Ketchum
On that last day along the North Fork of the Big Wood River in Idaho, I reluctantly tried to tear myself away from a piece of perfection that I haven’t seen in over forty years.
I decided to forestall the inevitable for just a moment longer and wade upstream in the liquid cathedral that I had immersed myself in for the past few days. It was as if in fact I was trying to not only imprint my own soul and psyche with indelible memory, but was also imprinting the setting around me with the essence of myself there in the eternal, in the tapestry of green forest. My being was like a dry sponge soaking up the sound of the river, a watercourse that begins not far from where we were in occult springs and seeps far up the rocky mountain slopes of the Sawtooth range. Flowing water speaks gently in an ancient and untenable language that only our hearts can understand amid the dainty, almost mystic roll of native trout as they gently inhale an offering of fur and feathers tied around a minuscule hook .
A fly that will comfortably fit on your fingertip looks like a gigantic and tawdry imitation of the real thing cast upstream, floating down a river so fragile, cold and shallow that the bottom looks like stained glass glistening in the alpine sun.
Pondering this great remaining mystery, I extract the number 16 olive caddis fly from its ornate box and fumble for several long minutes to get the thread like leader tippet through the almost microscopic hook eye, contorted into an acceptable knot. Flash back many years ago, to the Metolius River in Oregon where I gave in to a full blown fly fishing addiction that cost me a college degree. Warm and lazy days in the thick of fly hatches so intense that the entire stream surface was pockmarked with the circles of trout greedily slurping up the offerings of natures fall, gorging the same as their terrestrial counterparts in anticipation of the long and silent paucity of winter. A much younger participant then, with eyes that could keenly see each detail of the fly, knotting was automatic and easy. Now I cuss the damn thing, I cuss my eyes and age, all the while silently thankful that I am still here, still drifting down the stream of time to repeat the cycle once again much like the pupa, midge and hatch of fly that nightly clouds the river before me.
Here in late August, the snowmelt fed rivers are at their warmest. Still icy enough to warrant neoprene socks for any length of stay in this crystalline world of stream ecology to which we are truly, intruders, it warms during the midday and allows me a longer trespass. I walk down the access point and quietly slip into the shin deep water, working my way upstream to the gentle, shallow midstream where I have frenetically flailed these living waters for the past several days.

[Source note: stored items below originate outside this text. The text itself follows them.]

/-- **STABILITY IS DOMINATED BY HALF THE LIVE EXTRACTION for `g` small depending on `λ₀` only.**  In print's profile
letters (`Lit.p0Profile A p g = A·(log g⁻²)^p`): a stability exponent below `B·ℓ^q` and an extraction profile `A·ℓ^p`
with the STRICT exponent inequality `q < p` (print's exponent conditions at each birth — [Balaban1989LargeFieldII] p. 383
proviso, p. 385 located condition; F353) satisfy `B·ℓ^q ≤ ½λ₀²·A·ℓ^p` once `ℓ = log g⁻² ≥ max 1 (2B∕(λ₀²A))` —
`Lit.T4ShellMeasureSocket.liveFactor_margin_p0Profile` BY NAME at the amplitude `2B`. [folklore] -/
theorem dominance_live_of_ell_ge {A B lam₀ g : ℝ} {p q : ℕ} (hA : 0 < A) (h0 : 0 < lam₀) (hqp : q < p)
    (hg : max 1 (2 * B / (lam₀ ^ 2 * A)) ≤ Real.log (g ^ 2)⁻¹) :
    p0Profile B q g ≤ lam₀ ^ 2 / 2 * p0Profile A p g := by
  have h := liveFactor_margin_p0Profile (A₁ := 2 * B) (A₂ := A) (lam := lam₀) hA h0 le_rfl hqp hg
  have e : p0Profile (2 * B) q g = 2 * p0Profile B q g := by
    unfold p0Profile
    ring
  rw [e] at h
  linarith

/-- … «for g_j sufficiently small» in closed form: for all `0 < g ≤ exp(−½·max 1 (2B∕(λ₀²A)))` — ONE `g⋆(λ₀)`, joining
the joint clause of `LiveFactorJointClause` (`Lit.B16Sect1SmallFactors.ell_ge_of_g_le`). [folklore] -/
theorem dominance_live_of_g_small {A B lam₀ g : ℝ} {p q : ℕ} (hA : 0 < A) (h0 : 0 < lam₀) (hqp : q < p)
    (hg0 : 0 < g) (hg : g ≤ Real.exp (-(max 1 (2 * B / (lam₀ ^ 2 * A)) / 2))) :
    p0Profile B q g ≤ lam₀ ^ 2 / 2 * p0Profile A p g :=
  dominance_live_of_ell_ge hA h0 hqp (B16Sect1SmallFactors.ell_ge_of_g_le hg0 hg)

The trout are now wary, cautiously rolling my offering, occasionally inhaling it in, in an act of defiance, or perhaps sheer meanness. I roll a small rainbow who willing impales himself on the Lilliputian fly, gently playing the little torpedo to the net, swiftly unhooking him and returning him to the laughing waters, all in one fell swoop.
A few more casts to that sweet spot where the slack water meets the swift, I work my way upstream sloshing over the flat multicolored rocks. The sun gazes down, causing the water to explode into millions of tiny diamonds rushing by and the whole thing blurs in a vivid synchronicity of exquisite motion. Sweet poetry of the cadence of my flyrod, the line shooting out in a gentle whoosh, the fly dropping as if a living being on the water, gingerly drifting back towards me and at just the precise moment it gets plucked up off of the dancing current with an almost inaudible sucking sound only to have the whole process repeated time and again.
Now the trout are not having any part of it, but I am content just to be a part of this magical stream, the wooded banks and the verdant forest beyond. The Sawtooth Mountains towering above me observe the scene in mute testimony as I pray to the maker of all things through my rod, through my line, my fly, through my soul. I am forever suspended in time and memory here.
Memory both ancient and new.
In a spot almost midway through this straight section of stream that meanders and cascades down the graben valley I position myself, pause and fire a long roll cast upriver, cross the rapids toward the left bank, into an area of calm and deep water. Almost instantly a large trout bats at my offering and I rear back to set the hook.
The caddis flies off the surface of the water, for a gossamer instant alive, and out of the mouth of the fish. I glide a bit further upstream shorten the cast and drop the fly in that same radius. Again the trout smacks at the fly and again I jerk it free before he has a chance to transfix himself on my barbless hook. The same agonizing ritual is carried two more times. This fish is certainly hungry if not territorial and angry.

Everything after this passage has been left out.